Pub Date: June 1st, 2022
ISBN: 978-1-63988-282-3
Publisher: Atmosphere Press

An intimate biography of an acclaimed Native American artist.

After a mutual friend introduced Keating to the painter Poteet Victory, the novelist knew he had to tell the man’s life story. This lengthy, comprehensive book details a life that recalls the stories of Horatio Alger. Victory, who has Cherokee and Choctaw ancestry, grew up on skid row in Idabel, Oklahoma; he was often left on his own and worked at rodeos as a young teenager. Fortuitously, the young cowboy befriended the painter Harold Stevenson, a contemporary of Andy Warhol whose male nudes shocked the arts scene of the early 1960s. Stevenson used the 30-something Victory as the model for a heralded series of paintings and served as a mentor in the artist’s early career. Stevenson helped him hone the skills of the trade and opened doors for his fellow Oklahoma native in New York City’s elite art world. In three decades as a successful artist in his own right, Victory has earned international acclaim for a style that blends Native American motifs with his interests in mythology, neuroscience, and meditation. Keating skillfully retells the harrowing, glamorous, and occasionally humorous events of Victory’s life with salient details. He tells of joining Victory’s “spiritual journey” through his conversations with his subject and shows sensitivity to the internal conflicts and philosophical concepts that are central to Victory’s art. He also pays special attention to the role of the artist’s wife, Terry, in his life. Based primarily on recorded interviews with the couple, the book sometimes comes off as hagiographic; it also lacks formal citations and doesn’t present significant outside research on Victory’s life.
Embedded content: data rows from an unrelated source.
/-- **`H = ∅`**: `#S + 2·#N₀ ≤ 2·#D + 2·#{centre-free parts}`. -/
theorem card_centre_add_le_parts (hI : I.IsPure xorAndPred) (hT : Typed I) (hS : SimpleOverlap I) (hB : BoundaryExpanding r I)
    (ht : Terminal I r y K w₁ w₂)
    (hIH : ∀ c ∈ K, ∀ K₀ ⊆ K.erase c, ∀ d d' : Finset (Fin n) × Finset (Fin m) × Bool, Terminal I r y K₀ d d' → K₀.card ≤ 5)
    (parts : Finset (Finset (Fin m))) (hpK : ∀ P ∈ parts, P ⊆ K) (hpcov : ∀ f ∈ K, ∃ P ∈ parts, f ∈ P)
    (hpdisj : ∀ P ∈ parts, ∀ P' ∈ parts, P ≠ P' → Disjoint P P')
    (hpsep : ∀ P ∈ parts, ∀ f ∈ K, f ∉ P → I.vars f 0 ∉ xverts I P ∧ I.vars f 1 ∉ xverts I P)
    (hpconn : ∀ P ∈ parts, XConnected I P)
    {S : Finset (Fin m)} (hSK : S ⊆ K) (hSne : S.Nonempty) (hSL : ∀ w ∈ xverts I S, 2 ≤ xpdeg I S w)
    (hSnc : ∀ f ∈ S, ¬ IsChord I K f)
    {D : Finset (Fin m)} (hD : ∀ d ∈ K, IsChord I K d → ¬ OutsideGated I K (w₁.2.1 ∪ w₂.2.1) d → d ∈ D)
    {N₀ : Finset (Fin m)} (hN₀K : N₀ ⊆ K) (hN₀ : ∀ f ∈ N₀, I.vars f 2 ∉ bdry I K ∧ I.vars f 3 ∉ bdry I K) :
    S.card + 2 * N₀.card ≤ 2 * D.card + 2 * (parts.filter fun P => P ∩ S = ∅).card := by
  have h := centre_gate_budget_parts hI hT hS hB ht hIH parts hpK hpcov hpdisj hpsep hpconn hSK hSne hSL hSnc (H := ∅) (empty_subset _)
    (fun _ h => absurd h (notMem_empty _)) hD hN₀K hN₀
  rw [union_empty, card_empty] at h
  omega

/-- **AN X-CONNECTED CENTRE STRUCTURE HAS AT LEAST `3·#S + 4·#N₀ ≥ 9` MEMBERS** (inside the induction): from `slack_ge_centre`,
`#bdry + #sharedSlots ≤ 2·#K` and `#nonchords + #N₀ ≤ #sharedSlots`. -/
theorem three_mul_card_centre_le_card (hI : I.IsPure xorAndPred) (hT : Typed I) (hS : SimpleOverlap I) (hB : BoundaryExpanding r I)
    (ht : Terminal I r y K w₁ w₂)
    (hIH : ∀ c ∈ K, ∀ K₀ ⊆ K.erase c, ∀ d d' : Finset (Fin n) × Finset (Fin m) × Bool, Terminal I r y K₀ d d' → K₀.card ≤ 5)
    (hconn : XConnected I K) {S : Finset (Fin m)} (hSK : S ⊆ K) (hSne : S.Nonempty) (hSL : ∀ w ∈ xverts I S, 2 ≤ xpdeg I S w)
    (hSnc : ∀ f ∈ S, ¬ IsChord I K f)
    {N₀ : Finset (Fin m)} (hN₀K : N₀ ⊆ K) (hN₀ : ∀ f ∈ N₀, I.vars f 2 ∉ bdry I K ∧ I.vars f 3 ∉ bdry I K) :
    3 * S.card + 4 * N₀.card ≤ K.card := by
  have h1 := slack_ge_centre hI hT hS hB ht hIH hconn hSK hSne hSL hSnc hN₀K hN₀
  have h2 := card_bdry_add_card_sharedSlots_le I K ht.2.1
  have h3 := card_nonchords_add_le_card_sharedSlots I K hN₀K hN₀
  have h4 : S.card ≤ (nonchords I K).card := card_le_card fun f hf => (mem_nonchords I).2 ⟨hSK hf, hSnc f hf⟩
  omega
In addition, it unusually blurs the line between fact and fiction by introducing made-up characters (a successful movie producer named Elliott, who stands in for the author, and his research assistant) to help drive the narrative, noting that Keating “wanted the book to be factual and authentic but also entertaining.” These, unfortunately, come across as gimmicks in a book about a life that needs no such embellishment.

An often engaging, if unevenly executed, biography of a contemporary artist.